Director-General for Health Dr. Patrick Amoth speaks during the inaugural National Science Research Translation Congress organised by The Star at the African Population and Health Research Center (APHRC) in Nairobi on October 22, 2025./LEAH MUKANGAI
Kenya’s public hospitals will soon be ranked based on the quality of services they provide, in a new government plan aimed at improving accountability and patient outcomes.
Director-General for Health Dr. Patrick Amoth said the rankings will be guided by the proposed Quality Health Care and Patient Safety Bill, which has been approved by Cabinet and is now before the Senate.
“Once passed into law, we will have a system for how hospitals are run,” he said. “In the public health sector, we sometimes claim to offer services beyond our capacity. This Bill will help us improve continuously and ensure Kenyans receive the highest quality of care.”
Amoth spoke on Wednesday, October 22, during the inaugural National Science Research Translation Congress organised by The Star at the African Population and Health Research Center (APHRC) in Nairobi.
He stressed that the ranking initiative will not be punitive but will serve as a continuous quality improvement tool to help facilities benchmark and adopt best practices.
The Bill proposes clear performance standards based on human resources, equipment, and infrastructure—areas where many public hospitals struggle.
“It is not about punishment,” Amoth said.
“It is about measuring ourselves, identifying gaps, and improving so that Kenyans get the quality of health services guaranteed by the Constitution.”
The ranking system is part of a broader Ministry of Health plan to use real-time data to enhance service delivery. Digital dashboards are being developed to track key indicators such as patient satisfaction, mortality rates, and the availability of essential medicines.
Amoth said the ministry is working with universities and research institutions to strengthen data analytics capacity and ensure policies are informed by evidence.
“We base our decisions on data. That’s why we are partnering with institutions like the University of Nairobi’s Centre for Epidemiological Modelling and Analysis,” he said.
He added that the quality rankings will bring greater transparency to a sector often plagued by uneven standards between urban and rural hospitals.

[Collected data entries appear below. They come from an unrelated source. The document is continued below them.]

/-- Assemble a node state from `(Vc, e, B, rp, Z)` with the ENTRYWISE inverse enclosure `ciBox2` (twin of `mkNode`).
[folklore] -/
def mkNode2 (n prec precB : ℕ) (Vc : Array (Array Dyad)) (e : Array Dyad) (B : Array (Array Dyad)) (rp : Array Dyad)
    (Z : Array (Array IntervalD)) : NodeSt :=
  let X := pinvCols n precB B
  let θ := neumannTheta n prec X B
  let φ := neumannPhi θ
  { Vc := Vc, e := e, B := B, X := X, θ := θ, φ := φ, Ci := ciBox2 n prec X B φ, rp := rp, Z := Z }

/-- NODE TEST (twin of `nodeOK`): the Neumann frame-inverse test, consistency of `Ci` with `ciBox2`, and `e, rp ≥ 0`.
[folklore] -/
def nodeOK2 (n prec : ℕ) (N : NodeSt) : Bool :=
  checkInvFrame n prec N.X N.B N.θ N.φ && decide (N.Ci = ciBox2 n prec N.X N.B N.φ) && nonnegVec n N.e && nonnegVec n N.rp

variable {n : ℕ} (prec : ℕ)

/-- **Soundness of the twin node test** (same conclusion as `exists_inv_of_nodeOK`): a real two-sided inverse of `dre B`
lies in `N.Ci`, and `e, rp ≥ 0`. [folklore] -/
theorem exists_inv_of_nodeOK2 {N : NodeSt} (h : nodeOK2 n prec N = true) :
    (∃ g : ℕ → ℕ → ℝ,
      (∀ r < n, ∀ c < n, ∑ t ∈ Finset.range n, dre N.B r t * g t c = if r = c then 1 else 0) ∧
      (∀ r < n, ∀ c < n, ∑ t ∈ Finset.range n, g r t * dre N.B t c = if r = c then 1 else 0) ∧
      MemMat n g N.Ci) ∧
    (∀ c < n, 0 ≤ vre N.e c) ∧ (∀ c < n, 0 ≤ vre N.rp c) := by
  simp only [nodeOK2, Bool.and_eq_true, decide_eq_true_eq] at h
  obtain ⟨⟨⟨hinv, hCi⟩, he⟩, hrp⟩ := h
  obtain ⟨g, h1, h2, h3⟩ := exists_inv_of_checkInvFrame2 prec hinv
  rw [← hCi] at h3
  exact ⟨⟨g, h1, h2, h3⟩, fun c hc => nonneg_of_nonnegVec he hc, fun c hc => nonneg_of_nonnegVec hrp hc⟩

end Node

end Summit.NavierStokesRegularity.NavierStokesRegularity.Theorems.TaylorModelCert
import Summits.HubbardSuperconductivity.HubbardSuperconductivity.Theorems.AnisotropyChordTransferFibre3FinXDEvalW

/-!
# Route `AnisotropyChord` / H0 rotor rung: FIN per-`L` SIDE-CONDITION cell facts, `L = 24` (GM₃ cells 50–50)

Kernel facts `sdCellAnyZ 24 (49/50) 20 la lb (c, bn, aD) = true` (regime clause `mHole ≥ 0 ∧ facMI·η·(aD + b/(2+cos θ)) < c` on the cell, or vacuity), g5's `xbEval` objects, `decide +kernel`.
Prover seat `hubbard-h0-rotor-p3` g7; helper for piece A = stmt-HubbardSuperconductivity-23918 of rung 19089 (`--supports`, helper class).
WHAT THIS IS NOT: nothing here proves superconductivity in the Hubbard model (rotor TARGET as worded stays FALSE, g15 verdict); kernel facts /
assembly for ONE conditional reduction at one `L`.
-/

set_option linter.dupNamespace false
set_option autoImplicit false

namespace Summit.HubbardSuperconductivity.HubbardSuperconductivity.Theorems.AnisotropyChord.Transfer.Fibre3

namespace FinXD

/-- side-condition cell `[319708626048181, 327701341699386]` of `L = 24` (`cert`). [folklore] -/
theorem sd24_50 : sdCellAnyZ 24 (49/50 : ℚ) 20 319708626048181 327701341699386 ((11/20 : ℚ), (12 : ℕ), (9/100 : ℚ)) = true := by (rw [← sdCellAnyZW_eq]; decide +kernel)

end FinXD

end Summit.HubbardSuperconductivity.HubbardSuperconductivity.Theorems.AnisotropyChord.Transfer.Fibre3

The ministry is also collaborating with KEMRI and regional partners to create innovation ecosystems that turn research into practical health improvements.

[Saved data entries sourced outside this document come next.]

import Literature.AnabelianGeometry.SemiGraphs.TemperedReconstructionR3Sub
import Literature.AnabelianGeometry.SemiGraphs.TemperedReconstructionR3cProofs
import Literature.AnabelianGeometry.SemiGraphs.TemperedFunctorialityWithHom
import Literature.AnabelianGeometry.SemiGraphs.TemperedReconstructionR3aProofs
import HarnessLib

/-!
# Semi-graphs of anabelioids, §3, Corollary 3.9 step (R3): the sub-DAG closed up — (R3c) as the named
# statement, and (R3) as an equivalence modulo the leaves

Mochizuki, *Semi-graphs of anabelioids*, Publ. RIMS **42** (2006), §3, Corollary 3.9, proof p. 43
ll. 6–14 [cite: MochizukiSemiAnbd2006, Cor 3.9 p.43].  PROOF-ONLY companion (no definitions) of
`TemperedReconstructionR3Sub.lean` (abc-iut-w4-d080):

* `edgeLikeCentralizer_of` / `edgeLikeCentralizer_of_compactInVerticial` — the named sub-node (R3c)
  `EdgeLikeCentralizer` from Thm. 3.7 (i)–(iii) + `EdgeLikeIsInfVerticial`, resp. from (iii)
  `CompactInVerticial` alone (the other inputs being the tree's `verticialInjective_holds`,
  `verticialDistinct_holds`, `edgeLikeIsInfVerticial_of`) — i.e. `TemperedReconstructionR3cProofs.lean`
  packaged at the named statement;
* `Hom.compat_of_chartPullbackWith_iso` — (R1) for every family `θ`: a homomorphism inducing `F^*_θ` is
  compatible with `F` on the verticial and edge homomorphisms (abc-iut-L3-t10's
  `conj_of_chartPullbackWith_iso` / `_edge`, repackaged as `CompatV ∧ CompatE`);
* `compatible_iff_exists_chartPullbackWith_iso` — hence, modulo (R3a) `TwistAbsorption` and (R3c),
  "compatible up to conjugation with `F`" ⟺ "induces `F^*_θ` for some `θ`" (step (R3) is exactly the
  missing implication);
* `chartPullbackWith_iso_of_compatible` / `compatible_iff_exists_chartPullbackWith_iso'` — with
  abc-iut-w4-d064's `twistAbsorption_holds` ((R3a) PROVED, `TemperedReconstructionR3aProofs.lean`):
  **step (R3) of Cor. 3.9 in the `∃ θ` form holds MODULO Thm. 3.7 (iii) `CompactInVerticial` ONLY.**

Nothing here takes a side on [IUTchIII] Cor. 3.12; typed ≠ proved for the leaf (R3a).
-/

noncomputable section

open CategoryTheory Topology

namespace Literature.AnabelianGeometry.SemiGraphs

namespace ProfiniteSemiGraph

universe u

variable {𝒢 ℋ : ProfiniteSemiGraph.{u}}

/-! ### (R3c) at the named statement -/

/-- **(R3c) `EdgeLikeCentralizer` from Thm. 3.7 (i), (ii), (iii) and `EdgeLikeIsInfVerticial`**
(`centralizer_map_le_of_mem_verticialSubgroups`, `TemperedReconstructionR3cProofs.lean`).
[cite: MochizukiSemiAnbd2006, Cor 3.9 p.43] -/
theorem edgeLikeCentralizer_of (hCV : CompactInVerticial.{u}) (hVD : VerticialDistinct.{u})
    (hVI : VerticialInjective.{u}) (hEIV : EdgeLikeIsInfVerticial.{u}) : EdgeLikeCentralizer.{u} :=
  fun _ hℋ c e ψ hψ U hU v H hH hUH =>
    centralizer_map_le_of_mem_verticialSubgroups hCV hVD hVI hEIV hℋ c e ψ hψ U hU v H hH hUH

/-- **(R3c) `EdgeLikeCentralizer` modulo Thm. 3.7 (iii) `CompactInVerticial` only** (the tree's
`verticialInjective_holds`, `verticialDistinct_holds`, `edgeLikeIsInfVerticial_of` plugged in).
[cite: MochizukiSemiAnbd2006, Cor 3.9 p.43] -/
theorem edgeLikeCentralizer_of_compactInVerticial (hCV : CompactInVerticial.{u}) :
    EdgeLikeCentralizer.{u} :=
  fun _ hℋ c e ψ hψ U hU v H hH hUH =>
    centralizer_map_le_of_mem_verticialSubgroups_of_compactInVerticial hCV hℋ c e ψ hψ U hU v H hH hUH

/-! ### (R1) for every family of conjugating elements, and (R3) as an `iff` -/

namespace Hom

/-- (R1) for every family `θ` ([SemiAnbd] Prop. 3.6 (iv) p. 39, Thm. 3.7 (i) p. 40, (iii) p. 41): a
homomorphism inducing `F^*_θ` is compatible with `F` on the verticial and on the edge homomorphisms —
abc-iut-L3-t10's `conj_of_chartPullbackWith_iso` / `_edge`, repackaged as `CompatV ∧ CompatE`.
[cite: MochizukiSemiAnbd2006, Prop 3.6(iv) p.39] -/
theorem compat_of_chartPullbackWith_iso (F : Hom 𝒢 ℋ) (θ : F.ConjugatorFamily)
    (c𝒢 : TemperedPiChart 𝒢) (cℋ : TemperedPiChart ℋ) (φ : c𝒢.G →ₜ* cℋ.G)
    (h : Nonempty (F.chartPullbackWith θ c𝒢 cℋ ≅ BTemp.res φ)) :
    F.CompatV c𝒢 cℋ φ ∧ F.CompatE c𝒢 cℋ φ :=
  ⟨fun v ψ ψ' hψ hψ' => F.conj_of_chartPullbackWith_iso θ c𝒢 cℋ φ h v ψ ψ' hψ hψ',
    fun e ψ ψ' hψ hψ' => F.conj_of_chartPullbackWith_iso_edge θ c𝒢 cℋ φ h e ψ ψ' hψ hψ'⟩

end Hom

/-- **(R3) is an equivalence modulo the leaves (R3a), (R3c)**: under the hypotheses of [SemiAnbd]
Cor. 3.9, for a locally open `F`, "`φ` is compatible up to conjugation with `F` on the verticial and
edge homomorphisms" iff "`φ` induces `F^*_θ` for some family `θ` of conjugating elements" — `⇐` is (R1)
for every `θ`, `⇒` is (R3a) fed with (R3c). [cite: MochizukiSemiAnbd2006, Cor 3.9 p.43] -/
theorem compatible_iff_exists_chartPullbackWith_iso (hR3c : EdgeLikeCentralizer.{u})
    (hR3a : TwistAbsorption.{u}) (h𝒢 : Cor39Hypotheses 𝒢) (hℋ : Cor39Hypotheses ℋ)
    (c𝒢 : TemperedPiChart 𝒢) (cℋ : TemperedPiChart ℋ) (F : Hom 𝒢 ℋ) (φ : c𝒢.G →ₜ* cℋ.G)
    (hF : F.IsLocallyOpen) :
    (F.CompatV c𝒢 cℋ φ ∧ F.CompatE c𝒢 cℋ φ) ↔
      ∃ θ : F.ConjugatorFamily, Nonempty (F.chartPullbackWith θ c𝒢 cℋ ≅ BTemp.res φ) :=
  ⟨fun h => chartPullbackWith_iso_of_compatible_of_subs hR3c hR3a h𝒢 hℋ c𝒢 cℋ F φ hF h.1 h.2,
    fun ⟨θ, h⟩ => F.compat_of_chartPullbackWith_iso θ c𝒢 cℋ φ h⟩

/-- **(R3) modulo (R3a) and Thm. 3.7 (iii)**: with (R3c) discharged up to `CompactInVerticial`, the
`∃ θ` form of step (R3) of Cor. 3.9 follows from the single sub-node `TwistAbsorption` and the single
named fact `CompactInVerticial`. [cite: MochizukiSemiAnbd2006, Cor 3.9 p.43] -/
theorem chartPullbackWith_iso_of_compatible_of_twistAbsorption (hCV : CompactInVerticial.{u})
    (hR3a : TwistAbsorption.{u}) (h𝒢 : Cor39Hypotheses 𝒢) (hℋ : Cor39Hypotheses ℋ)
    (c𝒢 : TemperedPiChart 𝒢) (cℋ : TemperedPiChart ℋ) (F : Hom 𝒢 ℋ) (φ : c𝒢.G →ₜ* cℋ.G)
    (hF : F.IsLocallyOpen) (hV : F.CompatV c𝒢 cℋ φ) (hE : F.CompatE c𝒢 cℋ φ) :
    ∃ θ : F.ConjugatorFamily, Nonempty (F.chartPullbackWith θ c𝒢 cℋ ≅ BTemp.res φ) :=
  chartPullbackWith_iso_of_compatible_of_subs (edgeLikeCentralizer_of_compactInVerticial hCV) hR3a h𝒢 hℋ
    c𝒢 cℋ F φ hF hV hE

/-! ### Step (R3) of Corollary 3.9, `∃ θ` form, modulo Theorem 3.7 (iii) only -/

/-- **[SemiAnbd] Cor. 3.9, step (R3) ("`φ` arises from a morphism of graphs of anabelioids", p. 43
ll. 12–13), `∃ θ` form, MODULO Thm. 3.7 (iii) `CompactInVerticial` ONLY**: for `G`, `H` as in
Corollary 3.9, every continuous `φ : π₁^temp(G) → π₁^temp(H)` compatible up to conjugation with a
locally open `F : G → H` on the verticial and edge homomorphisms induces the pull-back functor `F^*_θ`
for some family `θ` of conjugating elements — (R3a) `twistAbsorption_holds` (abc-iut-w4-d064) fed with
(R3c) `edgeLikeCentralizer_of_compactInVerticial` (abc-iut-w4-d080) through the composition of
`TemperedReconstructionR3Sub.lean`. [cite: MochizukiSemiAnbd2006, Cor 3.9 p.43] -/
theorem chartPullbackWith_iso_of_compatible (hCV : CompactInVerticial.{u}) (h𝒢 : Cor39Hypotheses 𝒢)
    (hℋ : Cor39Hypotheses ℋ) (c𝒢 : TemperedPiChart 𝒢) (cℋ : TemperedPiChart ℋ) (F : Hom 𝒢 ℋ)
    (φ : c𝒢.G →ₜ* cℋ.G) (hF : F.IsLocallyOpen) (hV : F.CompatV c𝒢 cℋ φ) (hE : F.CompatE c𝒢 cℋ φ) :
    ∃ θ : F.ConjugatorFamily, Nonempty (F.chartPullbackWith θ c𝒢 cℋ ≅ BTemp.res φ) :=
  chartPullbackWith_iso_of_compatible_of_twistAbsorption hCV twistAbsorption_holds h𝒢 hℋ c𝒢 cℋ F φ hF
    hV hE

/-- **Cor. 3.9, step (R3) as an `iff`, modulo Thm. 3.7 (iii) only**: for locally open `F`, "compatible
up to conjugation on the verticial and edge homomorphisms" ⟺ "induces `F^*_θ` for some `θ`".
[cite: MochizukiSemiAnbd2006, Cor 3.9 p.43] -/
theorem compatible_iff_exists_chartPullbackWith_iso' (hCV : CompactInVerticial.{u})
    (h𝒢 : Cor39Hypotheses 𝒢) (hℋ : Cor39Hypotheses ℋ) (c𝒢 : TemperedPiChart 𝒢)
    (cℋ : TemperedPiChart ℋ) (F : Hom 𝒢 ℋ) (φ : c𝒢.G →ₜ* cℋ.G) (hF : F.IsLocallyOpen) :
    (F.CompatV c𝒢 cℋ φ ∧ F.CompatE c𝒢 cℋ φ) ↔
      ∃ θ : F.ConjugatorFamily, Nonempty (F.chartPullbackWith θ c𝒢 cℋ ≅ BTemp.res φ) :=
  compatible_iff_exists_chartPullbackWith_iso (edgeLikeCentralizer_of_compactInVerticial hCV)
    twistAbsorption_holds h𝒢 hℋ c𝒢 cℋ F φ hF

end ProfiniteSemiGraph

end Literature.AnabelianGeometry.SemiGraphs

end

“We want hospitals to run like performance-based institutions,” Amoth said. “If a facility excels in orthopedic outcomes, we should know that — and if another struggles, we should help it improve.”
He noted that the long-term goal is for data, research, and innovation to drive hospital management and funding.
“This is how we move from data to decision, from evidence to action, and from innovation to impact,” Amoth said.
The Quality Health Care and Patient Safety Bill 2025 forms part of wider reforms under the Bottom-Up Economic Transformation Agenda, which seeks to enhance efficiency and accountability across public service.